The method further comprises determining S6 the body measurements based on the constructed model, the detected body parts and the determined reference points. More specifically, the body measurements are determined based on the constructed model and a relationship between image coordinates of the reference points in the constructed model and known metric distances between the determined reference points of the predetermined pattern. For the two- dimensional model this is done by extracting S6a metrics from the individual binary two-dimensional images and combining S6b the metrics to obtain the body measurements, see Fig. 10. In other words, the measured key body part positions are used to guide the extraction of the desired output body measurements.

There are different types of measurements; distance measurements and cross- section measurements. Distance measurements are for example body height or distance between shoulders. Cross section measurements are e.g. a

circumference of an arm, a leg or a head.

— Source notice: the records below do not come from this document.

import Summits.RiemannHypothesis.RiemannHypothesis.Theorems.WeilFormatCShiftFormBound
import Summits.RiemannHypothesis.RiemannHypothesis.Theorems.WeilFormatCEntryIncrement
import Summits.RiemannHypothesis.RiemannHypothesis.Theorems.WeilFormatCWindowGram
import Literature.NumberTheory.LFunctions.YoshidaWindowGram
import HarnessLib

/-!
# Format C: the PRIME block of Yoshida's Gram matrix is `⪰ −A_op⁺·1` on every finite set of modes

Route context: Fourier–Galerkin / Schur-complement certificates of Weil positivity on a window ("format C";
cell memo `run/shared/lean/pub/rh-explicit/rh-explicit-weil-10/FORMATC-DESIGN.md` §4.3 PRIME, §0.4; supporting
stmt-RiemannHypothesis-0098; seat rh-explicit-weil-10).  First ANALYTIC piece of the far-coercivity lemma L-C3a on the
actual kernel: for every finite set of modes `s ⊆ ℤ` and all complex coefficients `c`,

  `−A_op⁺(a) · Σ_{n∈s} |c_n|² ≤ Σ_{n,m∈s} Re(conj c_n · c_m) · primeCoeff a n m`,
  `A_op⁺(a) = Σ_{log k<2a} Λ(k) k^{−1/2} · 2cos(π/(⌊2a/log k⌋ + 2))`

(`Yoshida1992.primeCoeff`, `Literature/NumberTheory/LFunctions/YoshidaWindowGram.lean`, the prime part of Yoshida's
(5.15)/(5.16)).  The constant is uniform in `s` — this is what makes the bound usable on the FAR modes `|n| > M₁` of
every truncation (hypothesis `hP` of `WeilFormatC.farBlock_ge_dhat`), and it is the certified `A_op⁺` of the format-C
pipeline (0.490 / 1.124 / 1.674 / 2.394 / 3.129 at `a = ½ / 0.59 / 0.72 / 0.9 / 1`, FORMATC-DESIGN §4.3) in place of
Yoshida's pointwise `A(μ) = 2ΣΛ_ℓ`.

Chain (all ingredients landed): weil-2's increment entry theorems (`WeilFormatCEntryIncrement.lean`:
`integral_incr_mul_conj_incr`, `integral_incr_mul_conj_incr_eq`) identify
`Σ Re(conj c_n c_m)(K_t(n,m) − 2δ_{nm}) = −2 Re ∫ f(x+t) conj f(x) dx`, `f = Σ c_n χ_n`, `0 ≤ t ≤ 2a`
(`sum_sum_re_mul_incrCoeff_sub_two_eq`); the window shift bound `WeilFormatC.two_mul_abs_integral_shift_mul_le`
(`WeilFormatCShiftFormBound.lean`, path graph) applied to `Re f` and `Im f` gives
`2 Re ∫ f(x+t) conj f(x) ≤ 2cos(π/(N+1)) ‖f‖²` for any window function and `N t > 2a`
(`two_mul_re_integral_shift_mul_conj_le`); `‖Σ c_nχ_n‖² = Σ|c_n|²` (`integral_norm_sq_sum_smul_chi`).

Standard axioms; no definitions; no RH claim.
-/

set_option autoImplicit false
-- `Summit.RiemannHypothesis.RiemannHypothesis.…` is the layout-mandated namespace (summit = problem name).
set_option linter.dupNamespace false

noncomputable section

open Complex Set MeasureTheory Finset
open scoped Real ComplexConjugate BigOperators ArithmeticFunction.vonMangoldt

namespace Summit.RiemannHypothesis.RiemannHypothesis.Theorems.WeilFormatC

open Literature.NumberTheory.LFunctions Literature.NumberTheory.LFunctions.Yoshida1992

/-! ## Real window functions: whole-line integrals as window integrals -/

section RealWindow

variable {g : ℝ → ℝ} {a C : ℝ}

/-- A bounded measurable real function vanishing off `[−a, a]`: products `g(x + t)·h(x)` with a bounded measurable
`h` vanishing off the window are integrable on `ℝ`. -/
theorem integrable_shift_mul_of_window {h : ℝ → ℝ} {D : ℝ} (hg : Measurable g) (hC : ∀ x, |g x| ≤ C)
    (hh : Measurable h) (hD : ∀ x, |h x| ≤ D) (hsupp : ∀ x, x ∉ Icc (-a) a → h x = 0) (t : ℝ) :
    Integrable fun x ↦ g (x + t) * h x := by
  have hC0 : 0 ≤ C := le_trans (abs_nonneg _) (hC 0)
  have hint : Integrable fun x ↦ (Icc (-a) a).indicator (fun _ ↦ C * D) x :=
    (integrable_indicator_iff measurableSet_Icc).2 (integrableOn_const (by simp [Real.volume_Icc]))
  refine hint.mono' (((hg.comp (measurable_id.add_const t)).mul hh).aestronglyMeasurable)
    (Filter.Eventually.of_forall fun x ↦ ?_)
  by_cases hx : x ∈ Icc (-a) a
  · rw [indicator_of_mem hx, Real.norm_eq_abs, abs_mul]
    exact mul_le_mul (hC _) (hD x) (abs_nonneg _) hC0
  · rw [hsupp x hx, indicator_of_notMem hx, mul_zero, norm_zero]

/-- For `h` vanishing off `[−a, a]` (`0 ≤ a`): `∫_ℝ h = ∫_{−a}^{a} h`. -/
theorem integral_eq_intervalIntegral_of_window {h : ℝ → ℝ} (ha : 0 ≤ a)
    (hsupp : ∀ x, x ∉ Icc (-a) a → h x = 0) : ∫ x, h x = ∫ x in (-a)..a, h x := by
  rw [intervalIntegral.integral_of_le (by linarith), ← integral_Icc_eq_integral_Ioc,
    ← integral_indicator measurableSet_Icc]
  congr 1; ext x
  by_cases hx : x ∈ Icc (-a) a
  · rw [indicator_of_mem hx]
  · rw [indicator_of_notMem hx, hsupp x hx]

/-- The whole-line shifted product is the window inner product of the shift lemma:
`∫_ℝ g(x+t) g(x) dx = ∫_{−a}^{a} g(x − t) g(x) dx` for `g` vanishing off `[−a, a]`, `0 ≤ a`. -/
theorem integral_shift_mul_eq_intervalIntegral (ha : 0 ≤ a) (hsupp : ∀ x, x ∉ Icc (-a) a → g x = 0) (t : ℝ) :
    ∫ x, g (x + t) * g x = ∫ x in (-a)..a, g (x - t) * g x := by
  have e1 : ∫ x, g (x + t) * g x = ∫ x, (fun y ↦ g (y - t) * g y) (x + t) := by
    congr 1; ext x; simp only [add_sub_cancel_right]; ring
  rw [e1, integral_add_right_eq_self (fun y ↦ g (y - t) * g y) t]
  exact integral_eq_intervalIntegral_of_window ha fun x hx ↦ by rw [hsupp x hx, mul_zero]

/-- **Whole-line form of the window shift bound** (`WeilFormatC.two_mul_abs_integral_shift_mul_le`): for a bounded
measurable real `g` vanishing off `[−a, a]` (`0 ≤ a`), `0 < t`, `N ≥ 1`, `2a < N t`:
`2 ∫_ℝ g(x+t) g(x) dx ≤ 2cos(π/(N+1)) ∫_ℝ g²`. -/
theorem two_mul_integral_shift_mul_le (ha : 0 ≤ a) (hg : Measurable g) (hC : ∀ x, |g x| ≤ C)
    (hsupp : ∀ x, x ∉ Icc (-a) a → g x = 0) {t : ℝ} (ht : 0 < t) {N : ℕ} (hN1 : 1 ≤ N)
    (hN : 2 * a < N * t) :
    2 * ∫ x, g (x + t) * g x ≤ 2 * Real.cos (π / (N + 1)) * ∫ x, g x ^ 2 := by
  rw [integral_shift_mul_eq_intervalIntegral ha hsupp t,
    integral_eq_intervalIntegral_of_window ha (fun x hx ↦ by rw [hsupp x hx]; ring)]
  have h := two_mul_abs_integral_shift_mul_le hg hC hsupp ht hN1 hN
  linarith [le_abs_self (∫ x in (-a)..a, g (x - t) * g x)]

end RealWindow

/-! ## Complex window functions: `2 Re ⟨f(·+t), f⟩ ≤ 2cos(π/(N+1)) ‖f‖²` -/

section ComplexWindow

variable {a : ℝ} {f : ℝ → ℂ}

/-- For a window function `f`, `x ↦ f(x+t) conj f(x)` is integrable. -/
theorem integrable_shift_mul_conj (hf : IsWindowFunction a f) (t : ℝ) :
    Integrable fun x ↦ f (x + t) * conj (f x) := by
  obtain ⟨S, hS0, hS⟩ := hf.bounded'
  have hint : Integrable fun x ↦ (Icc (-a) a).indicator (fun _ ↦ S * S) x :=
    (integrable_indicator_iff measurableSet_Icc).2 (integrableOn_const (by simp [Real.volume_Icc]))
  refine hint.mono' (((hf.measurable.comp (measurable_id.add_const t)).mul
    (Complex.continuous_conj.measurable.comp hf.measurable)).aestronglyMeasurable)
    (Filter.Eventually.of_forall fun x ↦ ?_)
  by_cases hx : x ∈ Icc (-a) a
  · rw [indicator_of_mem hx, norm_mul, Complex.norm_conj]
    exact mul_le_mul (hS _) (hS x) (norm_nonneg _) hS0
  · rw [hf.eq_zero x hx, indicator_of_notMem hx, map_zero, mul_zero, norm_zero]

/-- `Re ∫ f(x+t) conj f(x) dx = ∫ (Re f(x+t) Re f(x) + Im f(x+t) Im f(x)) dx` for a window function. -/
theorem re_integral_shift_mul_conj (hf : IsWindowFunction a f) (t : ℝ) :
    (∫ x, f (x + t) * conj (f x)).re
      = ∫ x, ((f (x + t)).re * (f x).re + (f (x + t)).im * (f x).im) := by
  have h := integral_re (integrable_shift_mul_conj hf t)
  simp only [RCLike.re_to_complex] at h
  rw [← h]
  congr 1; ext x
  simp only [Complex.mul_re, Complex.conj_re, Complex.conj_im]
  ring

/-- `‖f‖² = ∫ (Re f)² + ∫ (Im f)²` for a window function. -/
theorem integral_norm_sq_eq_add (hf : IsWindowFunction a f) :
    ∫ x, ‖f x‖ ^ 2 = (∫ x, (f x).re ^ 2) + ∫ x, (f x).im ^ 2 := by
  obtain ⟨S, hS0, hS⟩ := hf.bounded'
  have hre : ∀ x, |(f x).re| ≤ S := fun x ↦ (Complex.abs_re_le_norm _).trans (hS x)
  have him : ∀ x, |(f x).im| ≤ S := fun x ↦ (Complex.abs_im_le_norm _).trans (hS x)
  have hmr : Measurable fun x ↦ (f x).re := Complex.measurable_re.comp hf.measurable
  have hmi : Measurable fun x ↦ (f x).im := Complex.measurable_im.comp hf.measurable
  have hzr : ∀ x, x ∉ Icc (-a) a → (f x).re = 0 := fun x hx ↦ by rw [hf.eq_zero x hx, Complex.zero_re]
  have hzi : ∀ x, x ∉ Icc (-a) a → (f x).im = 0 := fun x hx ↦ by rw [hf.eq_zero x hx, Complex.zero_im]
  have i1 := integrable_shift_mul_of_window hmr hre hmr hre hzr 0
  have i2 := integrable_shift_mul_of_window hmi him hmi him hzi 0
  simp only [add_zero] at i1 i2
  have e : (fun x ↦ ‖f x‖ ^ 2) = fun x ↦ (f x).re * (f x).re + (f x).im * (f x).im := by
    ext x; rw [Complex.sq_norm, Complex.normSq_apply]
  rw [e, integral_add i1 i2]
  congr 1 <;> (congr 1; ext x; ring)
import Summits.CriticalPhenomena.PercolationContinuityZ3.Theses.PercNonProliferation
import Literature.Probability.Percolation.RSW

/-!
# Sketch — crux idea `axis-fold-linear-depth-bgn` (crux stmt-CriticalPhenomena-4445 `FreeBoxSparse`, round 2, ideator 5)

First lemmas of the card, typed over existing declarations (no new Literature notions):

* `axisPt t` = the lattice site `(t, 0, 0)` of `ℤ³`;
* `axisConn ρ m` = `P_{p_c}((-m,0,0) ↔ (m,0,0) inside Λ_{⌈(1+ρ)m⌉})`, the IN-BOX connection probability
  of the axis pair at distance `2m` whose endpoints sit at depth `≈ ρ m` below the two faces they point at
  (`ρ = 0`: both endpoints ON opposite faces — the Barsky–Grimmett–Newman regime; `ρ > 0`: the crux regime);
* `AxisDecay ρ` : `axisConn ρ m → 0`; `AxisPositive ρ` : `∃ c > 0, axisConn ρ m ≥ c` for infinitely many `m`;
* `FoldLemma` (Thm A of the card, provable now): `¬ FreeBoxSparse → ∃ ρ > 0, AxisPositive ρ`
  (reflection-folding of the pair-averaged in-box connectivity onto the axis, one Harris inequality);
* `ChainLemma` (Thm B, provable now): `AxisPositive ρ → AxisPositive ρ'` for every `0 < ρ' ≤ ρ`
  (Harris chaining of `2k+1` translated axis events; aspect `1+ρ ↦ 1+ρ/(2k+1)`);
* `axisConn_mono` (proved here): `axisConn` is monotone in `ρ` (box inclusion);
* `freeBoxSparse_of_axisDecay` (proved here from the two lemmas as hypotheses):
  `FoldLemma → ChainLemma → 0 < ρ → AxisDecay ρ → FreeBoxSparse` — the composition the crux-plan
  skeleton would register (`stub_fold`, `stub_chain`, `stub_axisDecay`).
-/

noncomputable section

open MeasureTheory Filter Topology
open Literature.Probability.Percolation Literature.Probability.LatticeModels

namespace Summit.CriticalPhenomena.PercolationContinuityZ3.Cruxes.FreeBoxSparse.AxisFold

/-- The axis site `(t, 0, 0) ∈ ℤ³`. -/
def axisPt (t : ℤ) : Site 3 := fun i => if i = 0 then t else 0

/-- Half-width of the ambient box at aspect `ρ`: `⌈(1+ρ) m⌉`. -/
def boxRadius (ρ : ℝ) (m : ℕ) : ℕ := ⌈(1 + ρ) * (m : ℝ)⌉₊

/-- `axisConn ρ m = P_{p_c}((-m,0,0) ↔ (m,0,0) inside Λ_{⌈(1+ρ)m⌉})`. -/
def axisConn (ρ : ℝ) (m : ℕ) : ℝ :=
  (bondPercolation (zdGraph 3) (criticalProbI 3)).real
    (openConnIn (↑(box 3 (boxRadius ρ m)) : Set (Site 3)) (axisPt (-(m : ℤ))) (axisPt m))

/-- `AxisDecay ρ`: the axis-pair in-box connectivity at aspect `1+ρ` tends to `0`. -/
def AxisDecay (ρ : ℝ) : Prop := Tendsto (axisConn ρ) atTop (𝓝 0)

/-- `AxisPositive ρ`: the axis-pair in-box connectivity at aspect `1+ρ` is `≥ c > 0` infinitely often. -/
def AxisPositive (ρ : ℝ) : Prop := ∃ c : ℝ, 0 < c ∧ ∃ᶠ m : ℕ in atTop, c ≤ axisConn ρ m

/-- **Thm A (fold lemma)** — target statement, provable now (card §First lemma): a failure of the crux
folds onto the axis. From `FA₂(n_j) ≥ a`: the displacement function
`A_n(z) = avg_u P(u ↔ u+z in Λ_n)` has a cube-symmetric level set `{A_n ≥ a/16}` of density `≥ a/17`
in `Λ_{2n}`; a point `z` of it with `z₀ = ‖z‖_∞ ≥ 0.78 a^{1/3} n` and its reflection `Rz = (z₀,-z₁,-z₂)`
give, by one Harris inequality, `P(0 ↔ 2 z₀ e₀ inside Λ_{4n}) ≥ (a/16)²`, i.e. `AxisPositive ρ₀` with
`ρ₀ ≤ 5.2 a^{-1/3}`. -/
def FoldLemma : Prop :=
  ¬ Theses.PercNonProliferation.FreeBoxSparse → ∃ ρ : ℝ, 0 < ρ ∧ AxisPositive ρ

/-- **Thm B (chain lemma)** — target statement, provable now: Harris chaining of `2k+1` translated copies
of the axis event lowers the aspect, `axisConn (ρ/(2k+1)) ((2k+1) m) ≥ (axisConn ρ m)^{2k+1}`, hence
positivity descends to every smaller aspect `ρ' > 0`. -/
def ChainLemma : Prop :=
  ∀ ρ ρ' : ℝ, 0 < ρ' → ρ' ≤ ρ → AxisPositive ρ → AxisPositive ρ'

/-! ### Proved plumbing: monotonicity in the aspect and the composition -/

theorem boxRadius_mono {ρ ρ' : ℝ} (h : ρ' ≤ ρ) (m : ℕ) : boxRadius ρ' m ≤ boxRadius ρ m := by
  unfold boxRadius
  exact Nat.ceil_mono (by nlinarith [(Nat.cast_nonneg m : (0 : ℝ) ≤ m)])

/-- In-box connectivity is monotone in the box. -/
theorem openConnIn_mono_set {S S' : Set (Site 3)} (h : S ⊆ S') (x y : Site 3) :
    openConnIn S x y ⊆ openConnIn S' x y := openConnIn_mono h x y

theorem axisConn_mono {ρ ρ' : ℝ} (h : ρ' ≤ ρ) (m : ℕ) : axisConn ρ' m ≤ axisConn ρ m := by
  unfold axisConn
  refine measureReal_mono ?_ (measure_ne_top _ _)
  refine openConnIn_mono_set ?_ _ _
  exact_mod_cast box_mono 3 (boxRadius_mono h m)

theorem axisConn_nonneg (ρ : ℝ) (m : ℕ) : 0 ≤ axisConn ρ m := measureReal_nonneg

/-- Positivity at a smaller aspect trivially gives positivity at a larger one. -/
theorem AxisPositive.mono {ρ ρ' : ℝ} (h : ρ' ≤ ρ) (hp : AxisPositive ρ') : AxisPositive ρ := by
  obtain ⟨c, hc, hf⟩ := hp
  exact ⟨c, hc, hf.mono fun m hm => hm.trans (axisConn_mono h m)⟩

/-- Decay and positivity at the same aspect are incompatible. -/
theorem not_axisPositive_of_axisDecay {ρ : ℝ} (hd : AxisDecay ρ) : ¬ AxisPositive ρ := by
  rintro ⟨c, hc, hf⟩
  have hev : ∀ᶠ m : ℕ in atTop, axisConn ρ m < c :=
    (tendsto_order.1 hd).2 c hc
  obtain ⟨m, hm1, hm2⟩ := (hf.and_eventually hev).exists
  exact absurd hm2 (not_lt.2 hm1)

/-- **Composition (the skeleton's `FreeBoxSparse_of`)**: the fold lemma, the chain lemma and axis decay
at ONE aspect `ρ > 0` give the crux. -/
theorem freeBoxSparse_of_axisDecay (hA : FoldLemma) (hB : ChainLemma) {ρ : ℝ} (hρ : 0 < ρ)
    (hd : AxisDecay ρ) : Theses.PercNonProliferation.FreeBoxSparse := by
  by_contra h
  obtain ⟨ρ₀, hρ₀, hpos⟩ := hA h
  -- descend from ρ₀ to min ρ ρ₀, then go up to ρ
  have h1 : AxisPositive (min ρ ρ₀) := hB ρ₀ (min ρ ρ₀) (lt_min hρ hρ₀) (min_le_right _ _) hpos
  have h2 : AxisPositive ρ := h1.mono (min_le_left _ _)
  exact not_axisPositive_of_axisDecay hd h2

/-! ### The `ρ = 0` endpoint is Barsky–Grimmett–Newman (recorded as a target statement)

At `ρ = 0` both endpoints lie on opposite faces of `Λ_m`; `(m,0,0)` is a site of the inner vertex boundary and
`(-m,0,0)` lies at depth `2m ≥ m` below it, so `axisConn 0 m ≤ P_{p_c}(A_m)` with `A_m = {0 ↔ height ≥ m in ℍ}`
(tree: `BoxGateway.measure_openConnVia_box_le_halfSpaceReach`), which tends to `0` by
`CerfDembinVanishing.tendsto_measure_halfSpaceReach` and `BarskyGrimmettNewman1991_Z3_holds`. -/
def AxisDecayZero : Prop := AxisDecay 0

end Summit.CriticalPhenomena.PercolationContinuityZ3.Cruxes.FreeBoxSparse.AxisFold

end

In one example embodiment, to extract S6a measurement expressing a

circumference of a certain limb 104, two key points 101 representing the beginning and end of that limb 104 are used to construct a limb axis 103. Across this limb axis 103, a number of cross-section measurements 102 are made, excluding cross-sections that are closer to the key points 101 than a

predetermined margin. The largest cross-section measurement is then used as a cross-section measurement. This procedure is illustrated for the upper arm cross- section measurement in Fig. 11.

For distance measurements expressing lengths (e.g. shoulder-to-shoulder), the measurements can be extracted S6a by measuring the distance between key pose points directly.

Then the measurements from individual images are combined S6b. First, all pixel measurements are converted to metric measurements using the reference points (or rather the pixels-to-meter ratio) computed in the analysing S2 step. In some embodiments the distance between the wall and the individual 100 is known.

Then the measurements may also be calibrated to compensate for this. To determine this compensation, the camera focal length can be used. The focal length can either be preconfigured to a nominal value related to the specific camera model or be computed in a camera calibration with the predetermined pattern.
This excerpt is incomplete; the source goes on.